In addition to ensuring that a set of propositions can be theoretically analysed, it is necessary to ensure that a biological system can be experimentally manipulated and observed. Table 2 lists examples of techniques that can be used to observe the dynamics of interacting populations *in vitro* and *in vivo*. In addition to traditional tissue culture techniques [43], more recently developed 3D techniques can be used to investigate aspects of heterotypic tissue structure *in vitro* [45]. Recently, microfabrication techniques from engineering have been applied to develop silicon microecologies that allow cells to explore designed spatial habitat structures and chemical gradients [46,47], and nanofabrication techniques have been applied to develop nanopipettes that can probe and manipulate the molecular state of individual cells and individual organelles in a non-destructive fashion [48]. Owing to the relative difficulty and expense associated with *in vivo* experiments in preclinical and clinical settings, models are often validated in mechanistic detail *in vitro*, with a subset of predictions validated *in vivo* using time-course imaging, fluid biopsy and histology.

## 5. Discussion

In the previous manuscript [1], we presented a method for associating fitting equations with time-course measurements of dynamic populations. We followed up in this manuscript by demonstrating how interpretations could be associated with fitting equations. Taken together, these two manuscripts show how connections can be established between models and equations and between equations and data. These steps together, not just the establishment of connections between equations and data alone, constitute an idealized form of physical modelling.

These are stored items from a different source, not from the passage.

import Summits.Parity.BatemanHorn.Theorems.AlmostPrimeZerosSystemMomentDeficitLinearK1Rough

/-!
# Crux `SystemMomentDeficit` (stmt-Parity-11326), line `Ideator3Sketch`: K1 for linear systems (main theorem)

The decorrelated covariance bound `Cov(W, N) ≥ −C` (registered stub
`stub_decorrelatedCovarianceBound`, the crux's analytic core) needs no arithmetic input when every
member of the system is LINEAR: a value `fᵢ(n) = aᵢ n + bᵢ ≤ Aᵢ x` (`0 ≤ n ≤ x`) has a prime
factor `p > x` only if `fᵢ(n) = p·c` with `c < Aᵢ`, and for each `c` the map `n ↦ p` is injective,
so `Σ_{n ≤ x} N(n) ≤ Σᵢ Aᵢ (π(Aᵢ x) + √(Aᵢ x) + 1) ≪ x / log x` (Chebyshev), while
`|W(n)| ≤ 2 Σᵢ log₂ (Aᵢ x) ≪ log x`; hence `|Cov(W, N)| ≤ 2 sup|W| · E N = O(1)`.

Main results:
* `sum_roughCount_le_of_natDegree_eq_one` — `Σ_{n ≤ x} (s(g(n)⁺) − #{q ∈ PP(x) : q ∣ g(n)⁺}) ≤ A(π(Ax) + √(Ax) + 1)`
  for `g` of degree `1` with positive leading coefficient, `A = 2 Σ_j |coeff_j g|`;
* `decorrelatedCovarianceBound_of_natDegree_eq_one` — K1 for all-linear Bateman–Horn systems.

Notation (docstrings only).  `Y = x + 1`, `E g = Y⁻¹ Σ_{0 ≤ n ≤ x} g(n)`, `PP(z)` = primes `≤ z` ∪
prime squares `≤ z`, `s(m) = Σ_{p^v ∥ m} min(v, 2)`.  Everything is [folklore].
-/

namespace Summit.Parity.BatemanHorn.Cruxes.SystemMomentDeficit.Ideator3Sketch

open scoped BigOperators
open Finset Polynomial
open Literature.NumberTheory.Sieve
open Summit.Parity.BatemanHorn.Theorems.AlmostPrimeZeros.SystemMertens

/-! ### K1 for all-linear systems -/

/-- **The decorrelated covariance bound for ALL-LINEAR Bateman–Horn systems** (stub K1 of line
`Ideator3Sketch`, restricted to `deg fᵢ = 1` for every `i`; e.g. prime `k`-tuple systems): for
such `f` there is `C` with `Cov_{0 ≤ n ≤ x}(W, N) ≥ −C` for all `x ≥ 16`.  No arithmetic input:
`0 ≤ N`, `Σ_{n ≤ x} N(n) ≤ Σᵢ 8Aᵢ² x/log x` (rough pairs along a linear polynomial + Chebyshev),
`|W(n)| ≤ 2 Σᵢ log₂(Aᵢ x)` (few prime factors), so `|Cov(W, N)| ≤ 2 sup|W| · E N = O(1)`. -/
theorem decorrelatedCovarianceBound_of_natDegree_eq_one :
    ∀ (k : ℕ) (f : Fin k → ℤ[X]), IsBatemanHornSystem f → (∀ i, (f i).natDegree = 1) →
      ∃ C : ℝ, ∀ x : ℕ, 16 ≤ x →
      -C ≤
        (∑ n ∈ Finset.range (x + 1),
            (∑ i, ∑ q ∈ (Nat.primesLE (Nat.sqrt (Nat.sqrt x)) ∪
                ((Nat.primesLE (Nat.sqrt (Nat.sqrt x))).filter
                  (fun p => p ^ 2 ≤ Nat.sqrt (Nat.sqrt x))).image (fun p => p ^ 2)).filter
                (fun q => q ∣ ((f i).eval (n : ℤ)).toNat ∧ ((f i).eval (n : ℤ)).toNat ≠ 0),
              (1 - 2 * ArithmeticFunction.vonMangoldt q / Real.log (Nat.sqrt (Nat.sqrt x)))) *
            (((∑ i, (((f i).eval (n : ℤ)).toNat.factorization.sum fun _ v => min v 2) : ℕ) : ℝ) -
              ((∑ i, #((Nat.primesLE x ∪ ((Nat.primesLE x).filter (fun p => p ^ 2 ≤ x)).image
                  (fun p => p ^ 2)).filter
                (fun q => q ∣ ((f i).eval (n : ℤ)).toNat ∧ ((f i).eval (n : ℤ)).toNat ≠ 0)) : ℕ) : ℝ))) /
            ((x : ℝ) + 1) -
          (∑ n ∈ Finset.range (x + 1),
              (∑ i, ∑ q ∈ (Nat.primesLE (Nat.sqrt (Nat.sqrt x)) ∪
                  ((Nat.primesLE (Nat.sqrt (Nat.sqrt x))).filter
                    (fun p => p ^ 2 ≤ Nat.sqrt (Nat.sqrt x))).image (fun p => p ^ 2)).filter
                  (fun q => q ∣ ((f i).eval (n : ℤ)).toNat ∧ ((f i).eval (n : ℤ)).toNat ≠ 0),
                (1 - 2 * ArithmeticFunction.vonMangoldt q / Real.log (Nat.sqrt (Nat.sqrt x))))) /
              ((x : ℝ) + 1) *
            ((∑ n ∈ Finset.range (x + 1),
                (((∑ i, (((f i).eval (n : ℤ)).toNat.factorization.sum fun _ v => min v 2) : ℕ) : ℝ) -
                  ((∑ i, #((Nat.primesLE x ∪ ((Nat.primesLE x).filter (fun p => p ^ 2 ≤ x)).image
                      (fun p => p ^ 2)).filter
                    (fun q => q ∣ ((f i).eval (n : ℤ)).toNat ∧ ((f i).eval (n : ℤ)).toNat ≠ 0)) : ℕ) :
                    ℝ))) /
              ((x : ℝ) + 1)) := by
  intro k f hf hlin
  classical
  -- constants: `A i = 2 Σ_j |coeff_j (f i)| ≥ 2`, `S = Σ A_i²`, `L = Σ log A_i`
  set A : Fin k → ℕ := fun i => 2 * ∑ j ∈ range ((f i).natDegree + 1), ((f i).coeff j).natAbs with hA
  have hA1 : ∀ i, 1 ≤ A i := by
    intro i
    have hlc := hf.leadingCoeff_pos i
    have h1 : ((f i).coeff (f i).natDegree).natAbs ≤
        ∑ j ∈ range ((f i).natDegree + 1), ((f i).coeff j).natAbs :=
      single_le_sum (f := fun j => ((f i).coeff j).natAbs) (fun _ _ => Nat.zero_le _)
        (mem_range.2 (Nat.lt_succ_self _))
    have h2 : 0 < ((f i).coeff (f i).natDegree).natAbs := by
      rw [Int.natAbs_pos]
      exact (ne_of_gt hlc)
    simp only [hA]
    omega
  set S : ℝ := ∑ i, ((A i : ℝ)) ^ 2 with hS
  set L : ℝ := ∑ i, Real.log (A i) with hL
  have hS0 : 0 ≤ S := sum_nonneg fun i _ => by positivity
  have hL0 : 0 ≤ L := sum_nonneg fun i _ => Real.log_nonneg (by exact_mod_cast hA1 i)
  refine ⟨64 * S * (L + k), fun x hx => ?_⟩
  -- parameters
  set y : ℕ := Nat.sqrt (Nat.sqrt x) with hy
  have hx1 : 1 ≤ x := by omega
  have hxR : (16 : ℝ) ≤ x := by exact_mod_cast hx
  have hx0 : (0 : ℝ) < x := by linarith
  have hY0 : (0 : ℝ) < (x : ℝ) + 1 := by positivity
  have hlogx1 : 1 ≤ Real.log x := by
    rw [Real.le_log_iff_exp_le hx0]
    have := Real.exp_one_lt_d9
    linarith
  have hlogx0 : 0 < Real.log x := by linarith
  have hy2 : 2 ≤ y := by
    have h4 : 4 ≤ Nat.sqrt x := Nat.le_sqrt.2 (by omega)
    exact Nat.le_sqrt.2 (by omega)
  have hlogy0 : 0 < Real.log y := Real.log_pos (by exact_mod_cast hy2)
  -- abbreviations for the two factors
  set PPy : Finset ℕ := Nat.primesLE y ∪ ((Nat.primesLE y).filter (fun p => p ^ 2 ≤ y)).image
    (fun p => p ^ 2) with hPPy
  set PPx : Finset ℕ := Nat.primesLE x ∪ ((Nat.primesLE x).filter (fun p => p ^ 2 ≤ x)).image
    (fun p => p ^ 2) with hPPx
  set W : ℕ → ℝ := fun n => ∑ i, ∑ q ∈ PPy.filter
      (fun q => q ∣ ((f i).eval (n : ℤ)).toNat ∧ ((f i).eval (n : ℤ)).toNat ≠ 0),
      (1 - 2 * ArithmeticFunction.vonMangoldt q / Real.log y) with hW
  set N : ℕ → ℝ := fun n =>
      ((∑ i, (((f i).eval (n : ℤ)).toNat.factorization.sum fun _ v => min v 2) : ℕ) : ℝ) -
        ((∑ i, #(PPx.filter
          (fun q => q ∣ ((f i).eval (n : ℤ)).toNat ∧ ((f i).eval (n : ℤ)).toNat ≠ 0)) : ℕ) : ℝ) with hN
  show -(64 * S * (L + k)) ≤ (∑ n ∈ range (x + 1), W n * N n) / ((x : ℝ) + 1) -
    (∑ n ∈ range (x + 1), W n) / ((x : ℝ) + 1) * ((∑ n ∈ range (x + 1), N n) / ((x : ℝ) + 1))
  -- `N ≥ 0` and `N` as a sum of natural differences
  have hNnat : ∀ n, N n = ∑ i, (((((f i).eval (n : ℤ)).toNat.factorization.sum fun _ v => min v 2) -
      #(PPx.filter (fun q => q ∣ ((f i).eval (n : ℤ)).toNat ∧ ((f i).eval (n : ℤ)).toNat ≠ 0)) : ℕ) : ℝ) := by
    intro n
    simp only [hN]
    rw [Nat.cast_sum, Nat.cast_sum, ← sum_sub_distrib]
    refine sum_congr rfl fun i _ => ?_
    rw [Nat.cast_sub (card_PP_filter_le_capped x _)]
  have hN0 : ∀ n, 0 ≤ N n := fun n => by
    rw [hNnat]
    exact sum_nonneg fun i _ => Nat.cast_nonneg _
  -- `Σ_n N n ≤ 8 S x / log x`
  have hsumN : ∑ n ∈ range (x + 1), N n ≤ 8 * S * x / Real.log x := by
    calc ∑ n ∈ range (x + 1), N n
        = ∑ i, ((∑ n ∈ range (x + 1), ((((f i).eval (n : ℤ)).toNat.factorization.sum fun _ v => min v 2) -
            #(PPx.filter (fun q => q ∣ ((f i).eval (n : ℤ)).toNat ∧ ((f i).eval (n : ℤ)).toNat ≠ 0))) : ℕ) : ℝ) := by
          simp_rw [hNnat]
          rw [sum_comm]
          exact sum_congr rfl fun i _ => (Nat.cast_sum _ _).symm
      _ ≤ ∑ i, (((A i * (Nat.primeCounting (A i * x) + (Nat.sqrt (A i * x) + 1))) : ℕ) : ℝ) := by
          refine sum_le_sum fun i _ => ?_
          exact_mod_cast sum_roughCount_le_of_natDegree_eq_one (f i) (hlin i) (hf.leadingCoeff_pos i) x hx1
      _ ≤ ∑ i, 8 * ((A i : ℝ)) ^ 2 * x / Real.log x :=
          sum_le_sum fun i _ => roughPairs_bound_le (hA1 i) hx
      _ = 8 * S * x / Real.log x := by
          rw [hS, mul_sum, sum_mul, sum_div]
  have hEN : (∑ n ∈ range (x + 1), N n) / ((x : ℝ) + 1) ≤ 8 * S / Real.log x := by
    rw [div_le_iff₀ hY0]
    calc ∑ n ∈ range (x + 1), N n ≤ 8 * S * x / Real.log x := hsumN
      _ ≤ 8 * S / Real.log x * ((x : ℝ) + 1) := by
          rw [div_mul_eq_mul_div]
          refine div_le_div_of_nonneg_right ?_ hlogx0.le
          nlinarith
  have hEN0 : 0 ≤ (∑ n ∈ range (x + 1), N n) / ((x : ℝ) + 1) :=
    div_nonneg (sum_nonneg fun n _ => hN0 n) hY0.le
  -- `|W n| ≤ B := 2 Σ_i Nat.log 2 (A_i x)` for `n ≤ x`
  set B : ℝ := ∑ i, (2 * (Nat.log 2 (A i * x) : ℝ)) with hB
  have hB0 : 0 ≤ B := sum_nonneg fun i _ => by positivity
  have hWB : ∀ n ∈ range (x + 1), |W n| ≤ B := by
    intro n hn
    have hnx : n ≤ x := Nat.lt_succ_iff.1 (mem_range.1 hn)
    simp only [hW]
    refine (abs_sum_le_sum_abs _ _).trans (sum_le_sum fun i _ => ?_)
    refine (abs_sum_le_sum_abs _ _).trans ?_
    -- each weight has absolute value `≤ 1`
    have hw : ∀ q ∈ PPy.filter (fun q => q ∣ ((f i).eval (n : ℤ)).toNat ∧ ((f i).eval (n : ℤ)).toNat ≠ 0),
        |1 - 2 * ArithmeticFunction.vonMangoldt q / Real.log y| ≤ 1 := by
      intro q hq
      have hqy : q ∈ PPy := (mem_filter.1 hq).1
      obtain ⟨-, hq2, hqy'⟩ := isPrimePow_and_le_of_mem_PP hqy
      have h0 : 0 ≤ ArithmeticFunction.vonMangoldt q := ArithmeticFunction.vonMangoldt_nonneg
      have h1 : ArithmeticFunction.vonMangoldt q ≤ Real.log y :=
        ArithmeticFunction.vonMangoldt_le_log.trans
          (Real.log_le_log (by exact_mod_cast (by omega : 0 < q)) (by exact_mod_cast hqy'))
      rw [abs_le]
      constructor
      · have : 2 * ArithmeticFunction.vonMangoldt q / Real.log y ≤ 2 := by
          rw [div_le_iff₀ hlogy0]; linarith
        linarith
      · have : 0 ≤ 2 * ArithmeticFunction.vonMangoldt q / Real.log y := by positivity
        linarith
    calc ∑ q ∈ PPy.filter (fun q => q ∣ ((f i).eval (n : ℤ)).toNat ∧ ((f i).eval (n : ℤ)).toNat ≠ 0),
          |1 - 2 * ArithmeticFunction.vonMangoldt q / Real.log y|
        ≤ ∑ q ∈ PPy.filter (fun q => q ∣ ((f i).eval (n : ℤ)).toNat ∧ ((f i).eval (n : ℤ)).toNat ≠ 0),
            (1 : ℝ) := sum_le_sum hw
      _ = #(PPy.filter (fun q => q ∣ ((f i).eval (n : ℤ)).toNat ∧ ((f i).eval (n : ℤ)).toNat ≠ 0)) := by
          rw [sum_const, nsmul_eq_mul, mul_one]
      _ ≤ 2 * (Nat.log 2 ((f i).eval (n : ℤ)).toNat : ℝ) := by
          exact_mod_cast card_PP_filter_le_two_mul_log y _
      _ ≤ 2 * (Nat.log 2 (A i * x) : ℝ) := by
          have hmono : Nat.log 2 ((f i).eval (n : ℤ)).toNat ≤ Nat.log 2 (A i * x) :=
            Nat.log_mono_right (toNat_eval_le_mul_of_natDegree_eq_one (hlin i) hx1 hnx)
          have : (Nat.log 2 ((f i).eval (n : ℤ)).toNat : ℝ) ≤ (Nat.log 2 (A i * x) : ℝ) := by
            exact_mod_cast hmono
          linarith
  -- `B ≤ 4 (L + k log x)`
  have hBle : B ≤ 4 * (L + k * Real.log x) := by
    have hlog2 : (1 : ℝ) / 2 ≤ Real.log 2 := by
      have := Real.log_two_gt_d9; linarith
    have hterm : ∀ i, (2 * (Nat.log 2 (A i * x) : ℝ)) ≤ 4 * (Real.log (A i) + Real.log x) := by
      intro i
      have hAx0 : A i * x ≠ 0 := Nat.mul_ne_zero (by have := hA1 i; omega) (by omega)
      have h1 : (Nat.log 2 (A i * x) : ℝ) ≤ Real.log ((A i * x : ℕ) : ℝ) / Real.log 2 := by
        rw [le_div_iff₀ (Real.log_pos one_lt_two), ← Real.log_pow]
        exact Real.log_le_log (by positivity) (by exact_mod_cast Nat.pow_log_le_self 2 hAx0)
      have h2 : Real.log ((A i * x : ℕ) : ℝ) = Real.log (A i) + Real.log x := by
        push_cast
        rw [Real.log_mul (by have := hA1 i; positivity) hx0.ne']
      rw [h2] at h1
      have hpos : 0 ≤ Real.log (A i) + Real.log x :=
        add_nonneg (Real.log_nonneg (by exact_mod_cast hA1 i)) hlogx0.le
      have h3 : (Real.log (A i) + Real.log x) / Real.log 2 ≤ 2 * (Real.log (A i) + Real.log x) := by
        rw [div_le_iff₀ (by linarith)]
        nlinarith
      linarith
    calc B = ∑ i, (2 * (Nat.log 2 (A i * x) : ℝ)) := rfl
      _ ≤ ∑ i, 4 * (Real.log (A i) + Real.log x) := sum_le_sum fun i _ => hterm i
      _ = 4 * (L + k * Real.log x) := by
          rw [hL, ← mul_sum, sum_add_distrib, sum_const, card_univ, Fintype.card_fin, nsmul_eq_mul]
  -- the covariance: `E(WN) ≥ −B·E N`, `|E W| ≤ B`
  have h1 : -(B * ((∑ n ∈ range (x + 1), N n) / ((x : ℝ) + 1))) ≤
      (∑ n ∈ range (x + 1), W n * N n) / ((x : ℝ) + 1) := by
    rw [← mul_div_assoc, ← neg_div, div_le_div_iff_of_pos_right hY0, mul_sum, ← sum_neg_distrib]
    refine sum_le_sum fun n hn => ?_
    have hw := hWB n hn
    have hn0 := hN0 n
    have : -B ≤ W n := (abs_le.1 hw).1
    nlinarith
  have h2 : (∑ n ∈ range (x + 1), W n) / ((x : ℝ) + 1) ≤ B := by
    rw [div_le_iff₀ hY0]
    calc ∑ n ∈ range (x + 1), W n ≤ ∑ n ∈ range (x + 1), B :=
          sum_le_sum fun n hn => (le_abs_self _).trans (hWB n hn)
      _ = B * ((x : ℝ) + 1) := by rw [sum_const, card_range, nsmul_eq_mul]; push_cast; ring
  have h3 : (∑ n ∈ range (x + 1), W n) / ((x : ℝ) + 1) * ((∑ n ∈ range (x + 1), N n) / ((x : ℝ) + 1)) ≤
      B * ((∑ n ∈ range (x + 1), N n) / ((x : ℝ) + 1)) :=
    mul_le_mul_of_nonneg_right h2 hEN0
  -- `2 B · E N ≤ 64 S (L + k)`
  have h4 : B * ((∑ n ∈ range (x + 1), N n) / ((x : ℝ) + 1)) ≤ 32 * S * (L + k) := by
    calc B * ((∑ n ∈ range (x + 1), N n) / ((x : ℝ) + 1))
        ≤ (4 * (L + k * Real.log x)) * (8 * S / Real.log x) := mul_le_mul hBle hEN hEN0 (by positivity)
      _ = 32 * S * (L / Real.log x + k) := by field_simp; ring
      _ ≤ 32 * S * (L + k) := by
          refine mul_le_mul_of_nonneg_left ?_ (by positivity)
          have : L / Real.log x ≤ L := div_le_self hL0 hlogx1
          linarith
  linarith

end Summit.Parity.BatemanHorn.Cruxes.SystemMomentDeficit.Ideator3Sketch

A single set of differential equations can be derived from a variety of sets of starting assumptions. We outlined some considerations that can be used to choose interpretations, mathematical and computational techniques, and experimental systems to include in an investigation. In this section, we describe opportunities for advancing the application of game theory in biology. In §5.1, we propose that *in vivo* imaging methods need to be engineered to resolve cell-type differences. In §5.2, we argue for expanding our concept of biological systems beyond the concept of ‘systems of cells’. We conclude in §5.3 by describing the possibility that a deeper understanding of dissipative structures might eventually allow us to identify and to understand the essential features of biological population systems.

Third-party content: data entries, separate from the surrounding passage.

import Literature.Analysis.Complex.FourierPolyaKiKimGenusZero
import Literature.Analysis.Complex.LaguerrePolya
import Mathlib.Analysis.Calculus.Deriv.Star
import Mathlib.Analysis.SpecialFunctions.Pow.Deriv
import HarnessLib

/-!
# Ki–Kim 2000, Theorem 4.3 (no critical points, `α = 0`, even `f`): the discharge

This file proves `Literature.Analysis.Complex.KiKim2000_thm_4_3_noCriticalPoints_holds`, the
discharge of the named fact `Literature.Analysis.Complex.KiKim2000_thm_4_3_noCriticalPoints`
(`Literature/Analysis/Complex/FourierPolyaKiKim.lean`): an even real entire function `f ≢ 0` of
order `< 2` whose real restriction has no Fourier critical point has only real zeros
(H. Ki, Y.-O. Kim, Duke Math. J. 104 (2000), Theorem 4.3 with `K = 0`, pp. 63–65).

## The proof (following the printed one, pp. 63–65)

* Step 0 (`exists_eq_pow_mul_of_entire`, `noCrit_of_noCrit_pow_mul`): write `f = z^m f₁` with
  `f₁(0) ≠ 0`; `H` passes from `f|ℝ` to `f₁|ℝ` (Ki–Kim Thm 3.2, Corollary: division by `x`,
  `noCrit_of_noCrit_id_mul` of the transfer file), `f₁` is again even, real, of order `< 2`.
* Step 1 (`differentiable_comp_cpow_half`): `G(w) = f₁(w^{1/2})` is entire (evenness), real on
  `ℝ`, of order `< 1`, and `G(z²) = f₁(z)`.
* Step 2 (`hasDerivAt_gammaChain`, `noCrit_gammaChain`, `noCrit_re_of_gammaChain`): with
  `γₙ(t) = Re G^{(n)}(t²)` one has `γₙ' = 2t γₙ₊₁`, so `H` descends along the chain from
  `γ₀ = Re f₁|ℝ` (Ki–Kim p. 64); at `t = 0` and on `(-∞, 0)` no `G^{(n)}` vanishes
  ((4.12): the signs of `G^{(n)}(0)` alternate strictly, `re_iteratedDeriv_zero_mul_succ_neg`,
  `re_iteratedDeriv_ne_zero_of_neg`), whence `H(Re G|ℝ)`.
* Step 3: the Fourier–Pólya theorem for order `< 1` and no critical points
  (`im_eq_zero_of_noCrit_of_order_lt_one`, file `FourierPolyaKiKimGenusZero`, Ki–Kim Thm 4.1 with
  `K = 0`) gives that all zeros of `G` are real; by (4.12) they are positive, so the zeros
  `z` of `f₁` (i.e. `G(z²) = 0`) have `z² > 0`, i.e. are real.

## References

* H. Ki, Y.-O. Kim, *On the number of nonreal zeros of real entire functions and the
  Fourier–Pólya conjecture*, Duke Math. J. 104 (2000) 45–73, Theorem 4.3 and its proof
  pp. 63–65 [KiKim2000].
-/

noncomputable section

open Filter Set Topology
open scoped Topology

namespace Literature.Analysis.Complex
namespace KiKim



section reduction

open _root_.Complex Literature.Analysis.TotalPositivity
open scoped ComplexConjugate

/-! ## Square roots and the function `G` with `G(z²) = f(z)`

(Schwarz reflection `apply_conj_eq_conj` is taken from `LaguerrePolya.lean`.) -/

/-- The principal square root squares to the identity. [folklore] -/
theorem cpow_half_sq (w : ℂ) : (w ^ ((2:ℂ)⁻¹)) ^ 2 = w := by
  simp

/-- `‖w^{1/2}‖ = ‖w‖^{1/2}`. [folklore] -/
theorem norm_cpow_half (w : ℂ) : ‖w ^ ((2:ℂ)⁻¹)‖ = ‖w‖ ^ ((2:ℝ)⁻¹) := by
  have := Complex.norm_cpow_real w (2⁻¹)
  push_cast at this
  exact this

/-- An even function takes the same value at the two square roots. [folklore] -/
theorem even_apply_eq_of_sq_eq {f : ℂ → ℂ} (heven : ∀ z, f (-z) = f z) {s z : ℂ}
    (h : s ^ 2 = z ^ 2) : f s = f z := by
  rcases sq_eq_sq_iff_eq_or_eq_neg.mp h with h | h
  · rw [h]
  · rw [h, heven]

/-- **The function `G(w) = f(w^{1/2})` of an even entire `f` is entire, and `G(z²) = f(z)`**
(Ki–Kim 2000, proof of Thm 4.3: "`g(x) = G(x²)`"). Off the origin `G` is locally `f` composed
with a holomorphic branch of the square root; at the origin the singularity is removable.
[cite: KiKim2000, Theorem 4.3 (proof)] -/
theorem differentiable_comp_cpow_half {f : ℂ → ℂ} (hf : Differentiable ℂ f) (heven : ∀ z, f (-z) = f z) :
    Differentiable ℂ (fun w => f (w ^ ((2:ℂ)⁻¹))) ∧ ∀ z, (fun w => f (w ^ ((2:ℂ)⁻¹))) (z ^ 2) = f z := by
  have hsq : ∀ z, (fun w => f (w ^ ((2:ℂ)⁻¹))) (z ^ 2) = f z := fun z =>
    even_apply_eq_of_sq_eq heven (by rw [cpow_half_sq])
  refine ⟨?_, hsq⟩
  -- differentiability off the origin
  have hne : ∀ w : ℂ, w ≠ 0 → DifferentiableAt ℂ (fun w => f (w ^ ((2:ℂ)⁻¹))) w := by
    intro w hw
    by_cases hs : w ∈ slitPlane
    · exact (hf _).comp w (differentiableAt_id.cpow (differentiableAt_const _) hs)
    · have hns : -w ∈ slitPlane := by
        rw [Complex.mem_slitPlane_iff] at hs ⊢
        push Not at hs
        left
        have hre : w.re ≠ 0 := fun h0 => hw (Complex.ext h0 hs.2)
        have : w.re < 0 := lt_of_le_of_ne hs.1 hre
        simpa using this
      have heq : (fun w => f (w ^ ((2:ℂ)⁻¹))) = fun w => f (I * (-w) ^ ((2:ℂ)⁻¹)) := by
        funext u
        apply even_apply_eq_of_sq_eq heven
        rw [cpow_half_sq, mul_pow, Complex.I_sq, cpow_half_sq]; ring
      rw [heq]
      refine (hf _).comp w ?_
      exact ((differentiableAt_id.neg.cpow (differentiableAt_const _) (by simpa using hns)).const_mul I)
  intro w₀
  by_cases hw₀ : w₀ = 0
  · subst hw₀
    refine (Complex.analyticAt_of_differentiable_on_punctured_nhds_of_continuousAt ?_ ?_).differentiableAt
    · exact eventually_nhdsWithin_of_forall fun w hw => hne w hw
    · have h1 : ContinuousAt (fun w : ℂ => w ^ ((2:ℂ)⁻¹)) 0 := by
        have h2 := Complex.continuousAt_cpow_zero_of_re_pos (z := (2:ℂ)⁻¹) (by norm_num)
        exact h2.comp (f := fun w : ℂ => (w, (2:ℂ)⁻¹)) (continuousAt_id.prodMk continuousAt_const)
      exact (hf.continuous.continuousAt).comp (f := fun w : ℂ => w ^ ((2:ℂ)⁻¹)) h1
  · exact hne w₀ hw₀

### 5.1. Engineering clinical and *in vivo* monitoring

We mentioned that one reason for combining *in vitro* and *in vivo* studies is the relative difficulty and expense of performing preclinical and clinical trials. Table 2 illustrates another reason that necessitates *in vitro* experiments. A variety of *in vitro* techniques can be used to perform repeated time-course measurements of the dynamics of individual subpopulations and to image multicellular spatial arrangements with single-cell, or even subcellular, resolution. However, *in vivo* methods tend to lack at least one of these features. Window chamber experiments provide an exception. Unfortunately, this technique cannot be applied in clinical trials for ethical reasons. Ethical concerns also limit the clinical use of fluorescent reporters that allow different cell types to be distinguished using whole-animal fluorescence imaging and window chamber methods.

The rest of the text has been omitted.